Provided data Start Marker

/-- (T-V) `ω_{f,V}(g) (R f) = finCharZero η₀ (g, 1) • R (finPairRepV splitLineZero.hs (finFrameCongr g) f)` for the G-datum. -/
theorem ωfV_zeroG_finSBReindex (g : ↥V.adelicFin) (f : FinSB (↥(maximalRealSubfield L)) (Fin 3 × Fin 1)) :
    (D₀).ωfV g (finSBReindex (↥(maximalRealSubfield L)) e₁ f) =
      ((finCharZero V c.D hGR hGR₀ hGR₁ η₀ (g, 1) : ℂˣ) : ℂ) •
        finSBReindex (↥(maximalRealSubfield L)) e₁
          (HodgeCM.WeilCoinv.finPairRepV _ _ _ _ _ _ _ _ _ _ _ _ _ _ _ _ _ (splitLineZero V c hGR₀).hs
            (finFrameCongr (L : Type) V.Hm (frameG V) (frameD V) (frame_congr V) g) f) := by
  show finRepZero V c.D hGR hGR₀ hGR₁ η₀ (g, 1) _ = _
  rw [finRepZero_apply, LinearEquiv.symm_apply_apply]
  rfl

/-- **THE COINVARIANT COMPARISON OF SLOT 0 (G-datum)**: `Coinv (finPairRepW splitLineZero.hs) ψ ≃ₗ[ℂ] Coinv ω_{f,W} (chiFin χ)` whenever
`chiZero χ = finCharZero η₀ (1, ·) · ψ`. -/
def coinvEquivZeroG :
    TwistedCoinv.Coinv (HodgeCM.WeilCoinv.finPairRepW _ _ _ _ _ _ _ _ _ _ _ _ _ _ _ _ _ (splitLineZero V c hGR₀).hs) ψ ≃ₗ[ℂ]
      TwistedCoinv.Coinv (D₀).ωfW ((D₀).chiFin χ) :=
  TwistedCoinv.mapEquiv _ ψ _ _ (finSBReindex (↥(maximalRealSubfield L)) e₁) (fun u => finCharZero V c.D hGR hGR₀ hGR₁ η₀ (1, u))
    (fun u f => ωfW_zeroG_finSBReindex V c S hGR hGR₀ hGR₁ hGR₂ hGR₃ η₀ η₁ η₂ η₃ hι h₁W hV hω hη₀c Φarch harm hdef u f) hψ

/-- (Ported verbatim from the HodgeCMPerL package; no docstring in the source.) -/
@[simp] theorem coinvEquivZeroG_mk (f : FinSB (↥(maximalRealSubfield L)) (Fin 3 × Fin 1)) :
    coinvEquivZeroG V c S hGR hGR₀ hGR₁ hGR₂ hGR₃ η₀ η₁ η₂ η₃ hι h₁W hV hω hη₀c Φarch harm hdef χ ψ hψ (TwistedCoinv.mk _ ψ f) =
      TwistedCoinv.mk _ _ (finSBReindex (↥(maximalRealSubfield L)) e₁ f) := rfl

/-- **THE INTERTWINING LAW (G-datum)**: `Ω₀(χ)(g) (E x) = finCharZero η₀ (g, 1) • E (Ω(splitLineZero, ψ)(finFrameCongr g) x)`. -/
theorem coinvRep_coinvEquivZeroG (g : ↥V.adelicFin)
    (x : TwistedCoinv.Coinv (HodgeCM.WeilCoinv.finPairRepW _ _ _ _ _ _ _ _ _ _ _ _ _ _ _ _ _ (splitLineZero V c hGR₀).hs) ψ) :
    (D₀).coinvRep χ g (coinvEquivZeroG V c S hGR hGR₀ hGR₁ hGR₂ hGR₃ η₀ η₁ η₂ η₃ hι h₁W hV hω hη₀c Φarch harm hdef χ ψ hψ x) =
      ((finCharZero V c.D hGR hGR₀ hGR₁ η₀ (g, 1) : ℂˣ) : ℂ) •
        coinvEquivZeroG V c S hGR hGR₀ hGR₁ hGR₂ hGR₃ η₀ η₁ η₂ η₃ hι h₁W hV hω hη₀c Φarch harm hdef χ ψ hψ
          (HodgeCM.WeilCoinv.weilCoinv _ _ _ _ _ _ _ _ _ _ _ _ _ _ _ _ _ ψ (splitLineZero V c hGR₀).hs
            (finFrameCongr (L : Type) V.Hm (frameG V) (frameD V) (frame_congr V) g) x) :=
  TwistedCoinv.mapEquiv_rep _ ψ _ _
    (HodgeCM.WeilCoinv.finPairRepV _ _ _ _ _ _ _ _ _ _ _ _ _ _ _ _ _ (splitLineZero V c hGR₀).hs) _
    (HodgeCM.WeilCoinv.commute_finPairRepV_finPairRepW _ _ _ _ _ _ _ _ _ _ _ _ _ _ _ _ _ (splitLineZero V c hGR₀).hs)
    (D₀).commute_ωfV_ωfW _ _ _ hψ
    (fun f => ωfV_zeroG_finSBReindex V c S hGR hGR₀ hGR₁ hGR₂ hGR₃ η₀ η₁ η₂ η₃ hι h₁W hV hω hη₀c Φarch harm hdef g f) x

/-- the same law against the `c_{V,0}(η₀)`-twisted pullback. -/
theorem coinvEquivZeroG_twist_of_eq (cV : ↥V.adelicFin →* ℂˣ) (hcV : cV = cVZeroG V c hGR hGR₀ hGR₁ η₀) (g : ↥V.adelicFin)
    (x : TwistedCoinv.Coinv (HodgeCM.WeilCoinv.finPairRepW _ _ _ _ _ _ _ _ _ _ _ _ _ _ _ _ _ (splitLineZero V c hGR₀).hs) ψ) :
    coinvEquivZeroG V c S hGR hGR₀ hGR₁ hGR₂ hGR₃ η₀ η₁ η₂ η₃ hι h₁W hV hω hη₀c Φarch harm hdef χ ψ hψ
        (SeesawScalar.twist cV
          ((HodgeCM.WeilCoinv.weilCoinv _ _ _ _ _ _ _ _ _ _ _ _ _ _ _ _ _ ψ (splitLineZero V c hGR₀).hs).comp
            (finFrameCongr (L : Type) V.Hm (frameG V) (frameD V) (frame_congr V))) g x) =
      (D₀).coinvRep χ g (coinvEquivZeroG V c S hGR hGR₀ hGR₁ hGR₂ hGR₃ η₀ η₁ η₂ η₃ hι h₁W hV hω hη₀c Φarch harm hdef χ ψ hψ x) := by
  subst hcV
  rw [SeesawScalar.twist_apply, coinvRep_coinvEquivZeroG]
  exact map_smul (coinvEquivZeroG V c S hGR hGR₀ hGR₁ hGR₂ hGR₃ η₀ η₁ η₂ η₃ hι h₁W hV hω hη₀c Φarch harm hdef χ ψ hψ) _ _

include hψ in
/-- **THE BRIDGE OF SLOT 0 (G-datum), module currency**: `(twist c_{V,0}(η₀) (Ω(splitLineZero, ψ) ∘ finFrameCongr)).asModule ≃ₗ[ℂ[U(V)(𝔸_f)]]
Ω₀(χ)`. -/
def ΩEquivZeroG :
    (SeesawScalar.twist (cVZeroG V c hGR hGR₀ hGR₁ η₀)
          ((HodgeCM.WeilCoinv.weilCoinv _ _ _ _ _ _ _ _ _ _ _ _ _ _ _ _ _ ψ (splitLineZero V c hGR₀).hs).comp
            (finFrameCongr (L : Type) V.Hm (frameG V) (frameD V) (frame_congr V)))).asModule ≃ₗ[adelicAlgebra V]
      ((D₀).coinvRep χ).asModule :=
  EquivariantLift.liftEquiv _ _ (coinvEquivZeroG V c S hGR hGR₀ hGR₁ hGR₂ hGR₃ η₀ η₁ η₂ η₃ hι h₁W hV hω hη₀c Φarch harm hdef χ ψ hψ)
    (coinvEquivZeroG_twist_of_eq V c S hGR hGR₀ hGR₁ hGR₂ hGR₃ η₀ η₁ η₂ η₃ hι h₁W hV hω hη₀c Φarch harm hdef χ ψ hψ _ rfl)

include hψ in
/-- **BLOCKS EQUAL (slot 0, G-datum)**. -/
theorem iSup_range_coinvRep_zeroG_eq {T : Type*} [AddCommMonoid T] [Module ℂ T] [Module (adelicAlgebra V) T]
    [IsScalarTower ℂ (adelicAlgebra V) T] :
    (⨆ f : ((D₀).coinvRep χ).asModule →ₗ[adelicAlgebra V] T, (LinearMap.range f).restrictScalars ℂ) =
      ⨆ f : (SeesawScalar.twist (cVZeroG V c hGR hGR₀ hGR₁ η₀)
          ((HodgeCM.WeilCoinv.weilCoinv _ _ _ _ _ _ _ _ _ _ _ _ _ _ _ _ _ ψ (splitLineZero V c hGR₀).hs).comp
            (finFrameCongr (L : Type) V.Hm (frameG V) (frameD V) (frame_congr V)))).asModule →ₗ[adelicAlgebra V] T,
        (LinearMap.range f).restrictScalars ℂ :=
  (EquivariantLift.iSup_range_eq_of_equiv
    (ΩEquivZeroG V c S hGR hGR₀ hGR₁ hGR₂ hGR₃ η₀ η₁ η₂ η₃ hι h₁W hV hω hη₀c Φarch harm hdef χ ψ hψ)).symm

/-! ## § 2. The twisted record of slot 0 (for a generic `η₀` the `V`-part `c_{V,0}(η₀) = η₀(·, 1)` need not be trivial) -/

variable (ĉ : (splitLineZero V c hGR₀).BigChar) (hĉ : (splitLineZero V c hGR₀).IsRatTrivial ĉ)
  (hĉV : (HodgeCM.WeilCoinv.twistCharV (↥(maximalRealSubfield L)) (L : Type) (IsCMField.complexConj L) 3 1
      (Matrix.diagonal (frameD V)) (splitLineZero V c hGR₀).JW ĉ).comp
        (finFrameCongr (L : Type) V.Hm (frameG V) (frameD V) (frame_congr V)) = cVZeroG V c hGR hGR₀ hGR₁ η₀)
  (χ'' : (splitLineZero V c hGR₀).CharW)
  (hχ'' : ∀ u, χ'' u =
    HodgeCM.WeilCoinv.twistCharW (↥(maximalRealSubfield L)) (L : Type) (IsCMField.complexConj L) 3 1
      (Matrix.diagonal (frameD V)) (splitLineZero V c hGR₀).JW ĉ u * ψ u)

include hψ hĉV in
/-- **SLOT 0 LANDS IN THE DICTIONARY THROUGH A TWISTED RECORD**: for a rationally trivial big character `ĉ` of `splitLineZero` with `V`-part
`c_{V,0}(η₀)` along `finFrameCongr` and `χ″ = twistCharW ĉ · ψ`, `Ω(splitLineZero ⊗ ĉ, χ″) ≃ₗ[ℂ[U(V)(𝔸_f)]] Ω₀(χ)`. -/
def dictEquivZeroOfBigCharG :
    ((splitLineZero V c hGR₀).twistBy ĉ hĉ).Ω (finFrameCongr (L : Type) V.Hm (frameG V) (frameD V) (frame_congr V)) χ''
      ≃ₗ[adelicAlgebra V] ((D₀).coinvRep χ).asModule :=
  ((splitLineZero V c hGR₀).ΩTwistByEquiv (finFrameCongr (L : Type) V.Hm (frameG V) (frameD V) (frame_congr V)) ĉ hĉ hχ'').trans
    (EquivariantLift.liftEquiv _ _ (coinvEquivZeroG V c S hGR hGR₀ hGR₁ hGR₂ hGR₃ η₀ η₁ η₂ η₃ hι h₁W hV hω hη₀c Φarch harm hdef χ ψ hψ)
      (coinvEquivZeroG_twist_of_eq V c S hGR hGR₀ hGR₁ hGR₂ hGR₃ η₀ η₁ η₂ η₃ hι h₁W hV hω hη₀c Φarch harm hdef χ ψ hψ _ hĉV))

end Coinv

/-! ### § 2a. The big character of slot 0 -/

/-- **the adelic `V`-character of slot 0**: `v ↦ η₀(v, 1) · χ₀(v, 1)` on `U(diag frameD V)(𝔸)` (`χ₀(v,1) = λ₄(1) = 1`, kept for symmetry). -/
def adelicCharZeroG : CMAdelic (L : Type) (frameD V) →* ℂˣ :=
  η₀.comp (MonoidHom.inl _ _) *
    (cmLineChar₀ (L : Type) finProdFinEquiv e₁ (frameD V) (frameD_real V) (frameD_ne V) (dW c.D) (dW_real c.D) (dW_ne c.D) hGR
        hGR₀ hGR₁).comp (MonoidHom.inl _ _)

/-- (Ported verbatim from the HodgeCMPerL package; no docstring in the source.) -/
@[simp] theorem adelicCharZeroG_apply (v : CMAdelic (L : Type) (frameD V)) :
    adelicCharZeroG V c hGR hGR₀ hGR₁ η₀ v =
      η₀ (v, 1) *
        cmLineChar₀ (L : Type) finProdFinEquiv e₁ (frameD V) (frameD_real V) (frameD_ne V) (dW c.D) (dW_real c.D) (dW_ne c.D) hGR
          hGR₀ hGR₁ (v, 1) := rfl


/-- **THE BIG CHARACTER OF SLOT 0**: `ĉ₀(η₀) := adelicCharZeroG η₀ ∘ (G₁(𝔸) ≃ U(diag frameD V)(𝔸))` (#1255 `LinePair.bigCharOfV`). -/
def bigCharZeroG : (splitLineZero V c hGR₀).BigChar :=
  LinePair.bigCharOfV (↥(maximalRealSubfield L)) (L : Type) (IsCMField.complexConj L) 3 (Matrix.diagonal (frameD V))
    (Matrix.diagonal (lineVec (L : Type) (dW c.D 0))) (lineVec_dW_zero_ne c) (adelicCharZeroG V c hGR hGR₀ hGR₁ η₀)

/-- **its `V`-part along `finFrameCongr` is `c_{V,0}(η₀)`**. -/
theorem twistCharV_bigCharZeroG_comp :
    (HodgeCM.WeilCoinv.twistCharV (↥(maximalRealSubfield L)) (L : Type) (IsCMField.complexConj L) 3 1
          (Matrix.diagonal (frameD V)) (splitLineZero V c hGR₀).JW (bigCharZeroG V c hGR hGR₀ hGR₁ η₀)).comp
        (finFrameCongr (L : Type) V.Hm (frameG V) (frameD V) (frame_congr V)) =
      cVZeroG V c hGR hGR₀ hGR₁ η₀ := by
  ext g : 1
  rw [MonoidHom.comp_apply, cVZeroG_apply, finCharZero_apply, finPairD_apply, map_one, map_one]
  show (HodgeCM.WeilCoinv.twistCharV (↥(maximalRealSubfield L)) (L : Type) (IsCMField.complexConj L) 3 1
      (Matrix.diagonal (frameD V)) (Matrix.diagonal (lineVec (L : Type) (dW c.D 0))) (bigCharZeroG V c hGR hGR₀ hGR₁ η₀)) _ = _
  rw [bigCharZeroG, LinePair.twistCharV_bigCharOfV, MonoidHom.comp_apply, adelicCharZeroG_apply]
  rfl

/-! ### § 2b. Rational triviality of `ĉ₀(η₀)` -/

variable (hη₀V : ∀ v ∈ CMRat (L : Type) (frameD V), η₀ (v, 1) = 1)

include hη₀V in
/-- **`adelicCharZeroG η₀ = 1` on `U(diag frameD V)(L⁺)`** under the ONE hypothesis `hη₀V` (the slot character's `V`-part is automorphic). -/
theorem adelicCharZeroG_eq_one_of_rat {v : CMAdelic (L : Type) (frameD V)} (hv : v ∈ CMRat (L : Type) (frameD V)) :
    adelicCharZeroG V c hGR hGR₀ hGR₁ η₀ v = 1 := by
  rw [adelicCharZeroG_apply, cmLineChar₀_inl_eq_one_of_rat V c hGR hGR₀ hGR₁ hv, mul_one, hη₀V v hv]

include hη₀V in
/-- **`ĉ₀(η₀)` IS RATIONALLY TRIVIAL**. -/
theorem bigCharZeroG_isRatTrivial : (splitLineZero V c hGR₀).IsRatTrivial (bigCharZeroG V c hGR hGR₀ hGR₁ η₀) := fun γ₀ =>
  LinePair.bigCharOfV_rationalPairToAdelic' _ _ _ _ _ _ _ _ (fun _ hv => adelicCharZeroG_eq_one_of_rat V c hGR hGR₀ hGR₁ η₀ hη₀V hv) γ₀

Provided data End Marker

Task prompt.
Your task is to reproduce the entries exactly, starting at the first line and ending with the line containing "theorem ωfV_zeroG_finSBReindex (g".

Task result.
/-- (T-V) `ω_{f,V}(g) (R f) = finCharZero η₀ (g, 1) • R (finPairRepV splitLineZero.hs (finFrameCongr g) f)` for the G-datum. -/
theorem ωfV_zeroG_finSBReindex (g : ↥V.adelicFin) (f : FinSB (↥(maximalRealSubfield L)) (Fin 3 × Fin 1)) :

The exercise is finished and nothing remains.